- **REQUIRED ACTION**
Range to reproduce from the entries below: the line with "open Lorentzian", the line with "[cite: ChenZhu2006, §5, p.", and every line in between. Give them exactly and give nothing else.

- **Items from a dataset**
↓

import Literature.Geometry.Riemannian.SingularTimeBoundedSet
import Literature.Geometry.Riemannian.PinchingCurvatureBound
import HarnessLib

/-!
# At a singular time of a stage the curvature is unbounded: `Ω ≠ M` (Chen–Zhu 2006, §4)
(topic `Geometry/Riemannian`)

A step of the surgery construction behind
`Literature.Geometry.Riemannian.chenZhu_ricciFlowWithSurgery` (B.-L. Chen, X.-P. Zhu,
J. Differential Geom. 74 (2006), arXiv:math/0504478, Thm. 1.1). Chen–Zhu, §4, p. 19: for the
maximal solution "the maximal time `T` must be finite and the curvature tensor becomes unbounded
as `t → T`"; p. 24: `Ω` is "the set of all points in `M`, where curvature stays bounded as
`t → T`" and "`R(x,t) → +∞` as `t → T` for each `x ∈ M ∖ Ω`". For a stage of a surgical solution
which is a MAXIMAL Ricci flow satisfying the a priori assumptions (`ChenZhuAPriori`,
`SurgicalSolutions.lean`), this file PROVES from the named fact
`Literature.Geometry.Riemannian.ricciFlow_curvature_blowup` (Topping 2006, Thm. 5.3.1 /
Hamilton 1982, Thm. 14.1, taken as a hypothesis `(h : ricciFlow_curvature_blowup)`) that
`Ω ≠ M`: otherwise the uniform bound `R ≤ K` on the compact `M × [0, T)`
(`ChenZhuAPriori.exists_forall_scalarCurvature_le_of_isCompact`, `SingularTimeBoundedSet.lean`)
and the pinching assumption (`ChenZhuAPriori.curvatureBoundedOn_setOf_scalarCurvature_le`,
`PinchingCurvatureBound.lean`) would bound the whole curvature tensor up to `T`, contradicting
the blow-up at a finite maximal time.

* `ChenZhuAPriori.curvatureBoundedBy_of_forall_scalarCurvature_le` — `R ≤ K` on `M × [0, T)`
  gives `CurvatureBoundedBy (g t) (cov t) (288 (Λ (K/6 + ρ) + ρ))` for all `t`;
* `ChenZhuAPriori.boundedCurvatureSet_ne_univ` — **`Ω ≠ M`** for a maximal stage;
* `ChenZhuAPriori.exists_tendsto_scalarCurvature_atTop` — hence **some point has
  `R(x, t) → +∞` as `t ↑ T`**.

Everything here is proved; no definitions, no named facts.

## References

* B.-L. Chen, X.-P. Zhu, *Ricci flow with surgery on four-manifolds with positive isotropic
  curvature*, J. Differential Geom. 74 (2006) 177–264 (arXiv:math/0504478), §4, p. 19 and
  p. 24. [ChenZhu2006]
* P. Topping, *Lectures on the Ricci flow*, LMS Lecture Note Series 325 (2006), Thm. 5.3.1.
  [Topping2006]
-/

noncomputable section

open Bundle Set Function Filter TopologicalSpace
open scoped Manifold ContDiff Topology

namespace Literature.Geometry.Riemannian

open Lorentzian

section Stage

variable {M : Type} [TopologicalSpace M] [T2Space M] [SecondCountableTopology M] [CompactSpace M]
  [ChartedSpace (EuclideanSpace ℝ (Fin 4)) M] [IsManifold (𝓡 4) ∞ M] [MeasurableSpace M]
  [BorelSpace M] {𝔭 : ChenZhuAPrioriParams}
  {g : ℝ → PseudoRiemannianMetric (𝓡 4) ∞ (EuclideanSpace ℝ (Fin 4)) (TangentSpace (𝓡 4) : M → Type _)}
  {cov : ℝ → CovariantDerivative (𝓡 4) (EuclideanSpace ℝ (Fin 4)) (TangentSpace (𝓡 4) : M → Type _)}
  {T t₀ : ℝ}

omit [SecondCountableTopology M] in
/-- **A uniform scalar-curvature bound bounds the curvature tensor uniformly** for a stage
satisfying the a priori assumptions: `R ≤ K` on `M × [0, T)` gives
`CurvatureBoundedBy (g t) (cov t) (288 (Λ (K/6 + ρ) + ρ))` for every `t ∈ [0, T)`
(`ChenZhuAPriori.curvatureBoundedOn_setOf_scalarCurvature_le` on the whole manifold).
[cite: ChenZhu2006, §5, p. 26, (5.1)–(5.2)] -/
theorem ChenZhuAPriori.curvatureBoundedBy_of_forall_scalarCurvature_le
    (hA : ChenZhuAPriori 𝔭 g cov T t₀) (hflow : IsRicciFlow g cov (Ico 0 T))
    (hRiem : ∀ t ∈ Ico 0 T, (g t).IsRiemannian) (hρ : 0 ≤ 𝔭.ρ) (hΛ : 0 ≤ 𝔭.Λ) {K : ℝ}
    (hK : ∀ y : M, ∀ t ∈ Ico 0 T, (g t).scalarCurvatureWith (cov t) y ≤ K) {t : ℝ}
    (ht : t ∈ Ico 0 T) : CurvatureBoundedBy (g t) (cov t) (288 * (𝔭.Λ * (K / 6 + 𝔭.ρ) + 𝔭.ρ)) := by
  rw [← curvatureBoundedOn_univ_iff]
  exact (hA.curvatureBoundedOn_setOf_scalarCurvature_le hflow hRiem hρ hΛ ht K).mono
    (fun y _ ↦ hK y t ht) le_rfl

/-- **`Ω ≠ M` at the singular time of a maximal stage** (Chen–Zhu 2006, §4, p. 19: "the
curvature tensor becomes unbounded as `t → T`"; p. 24), given the curvature blow-up theorem
`ricciFlow_curvature_blowup` (Topping 2006, Thm. 5.3.1) as a hypothesis: if `Ω` were all of
`M`, compactness (`ChenZhuAPriori.exists_forall_scalarCurvature_le_of_isCompact`) and pinching
(`curvatureBoundedBy_of_forall_scalarCurvature_le`) would bound `|Rm|` on `M × [0, T)`.
[cite: ChenZhu2006, §4, p. 19 and p. 24] [cite: Topping2006, Thm. 5.3.1] -/
theorem ChenZhuAPriori.boundedCurvatureSet_ne_univ (hblow : ricciFlow_curvature_blowup.{0, 0, 0})
    (hA : ChenZhuAPriori 𝔭 g cov T t₀) (hmax : IsMaximalRicciFlow g cov T) (ht₀ : 0 ≤ t₀)
    (hη : 0 < 𝔭.η) (hρ : 0 ≤ 𝔭.ρ) (hΛ : 0 ≤ 𝔭.Λ) (hrpos : ∀ t ∈ Ici (0 : ℝ), 0 < 𝔭.r t)
    (hranti : AntitoneOn 𝔭.r (Ici 0)) : boundedCurvatureSet g cov T ≠ univ := by
  intro huniv
  obtain ⟨K, hK⟩ := hA.exists_forall_scalarCurvature_le_of_isCompact hmax.isRicciFlow
    hmax.isRiemannian hmax.pos ht₀ hη hrpos hranti isCompact_univ (by rw [huniv])
  set C : ℝ := 288 * (𝔭.Λ * (K / 6 + 𝔭.ρ) + 𝔭.ρ) with hC
  obtain ⟨t₁, ht₁, hnot⟩ := hblow (𝓡 4) M T g cov hmax C
  exact hnot t₁ ⟨le_rfl, ht₁.2⟩ (hA.curvatureBoundedBy_of_forall_scalarCurvature_le
    hmax.isRicciFlow hmax.isRiemannian hρ hΛ (fun y t ht ↦ hK y (mem_univ y) t ht) ht₁)

/-- **Some point has `R(x, t) → +∞` as `t ↑ T`** at the singular time of a maximal stage
satisfying the a priori assumptions (Chen–Zhu 2006, §4, p. 19 and p. 24), given the curvature
blow-up theorem: a point outside `Ω` (`boundedCurvatureSet_ne_univ`) and
`ChenZhuAPriori.tendsto_scalarCurvature_atTop_of_not_mem`.
[cite: ChenZhu2006, §4, p. 19 and p. 24] [cite: Topping2006, Thm. 5.3.1] -/
theorem ChenZhuAPriori.exists_tendsto_scalarCurvature_atTop
    (hblow : ricciFlow_curvature_blowup.{0, 0, 0}) (hA : ChenZhuAPriori 𝔭 g cov T t₀)
    (hmax : IsMaximalRicciFlow g cov T) (ht₀ : 0 ≤ t₀) (hη : 0 < 𝔭.η) (hρ : 0 ≤ 𝔭.ρ)
    (hΛ : 0 ≤ 𝔭.Λ) (hrpos : ∀ t ∈ Ici (0 : ℝ), 0 < 𝔭.r t) (hranti : AntitoneOn 𝔭.r (Ici 0)) :
    ∃ x : M, Tendsto (fun t ↦ (g t).scalarCurvatureWith (cov t) x) (𝓝[<] T) atTop := by
  obtain ⟨x, hx⟩ : ∃ x, x ∉ boundedCurvatureSet g cov T := by
    by_contra h
    push Not at h
    exact hA.boundedCurvatureSet_ne_univ hblow hmax ht₀ hη hρ hΛ hrpos hranti
      (eq_univ_of_forall h)
  exact ⟨x, hA.tendsto_scalarCurvature_atTop_of_not_mem hmax.isRicciFlow hmax.pos ht₀ hη hrpos
    hranti hx⟩

end Stage

end Literature.Geometry.Riemannian

end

↑

- **WRITTEN ANSWER**
open Lorentzian

section Stage

variable {M : Type} [TopologicalSpace M] [T2Space M] [SecondCountableTopology M] [CompactSpace M]
  [ChartedSpace (EuclideanSpace ℝ (Fin 4)) M] [IsManifold (𝓡 4) ∞ M] [MeasurableSpace M]
  [BorelSpace M] {𝔭 : ChenZhuAPrioriParams}
  {g : ℝ → PseudoRiemannianMetric (𝓡 4) ∞ (EuclideanSpace ℝ (Fin 4)) (TangentSpace (𝓡 4) : M → Type _)}
  {cov : ℝ → CovariantDerivative (𝓡 4) (EuclideanSpace ℝ (Fin 4)) (TangentSpace (𝓡 4) : M → Type _)}
  {T t₀ : ℝ}

omit [SecondCountableTopology M] in
/-- **A uniform scalar-curvature bound bounds the curvature tensor uniformly** for a stage
satisfying the a priori assumptions: `R ≤ K` on `M × [0, T)` gives
`CurvatureBoundedBy (g t) (cov t) (288 (Λ (K/6 + ρ) + ρ))` for every `t ∈ [0, T)`
(`ChenZhuAPriori.curvatureBoundedOn_setOf_scalarCurvature_le` on the whole manifold).
[cite: ChenZhu2006, §5, p. 26, (5.1)–(5.2)] -/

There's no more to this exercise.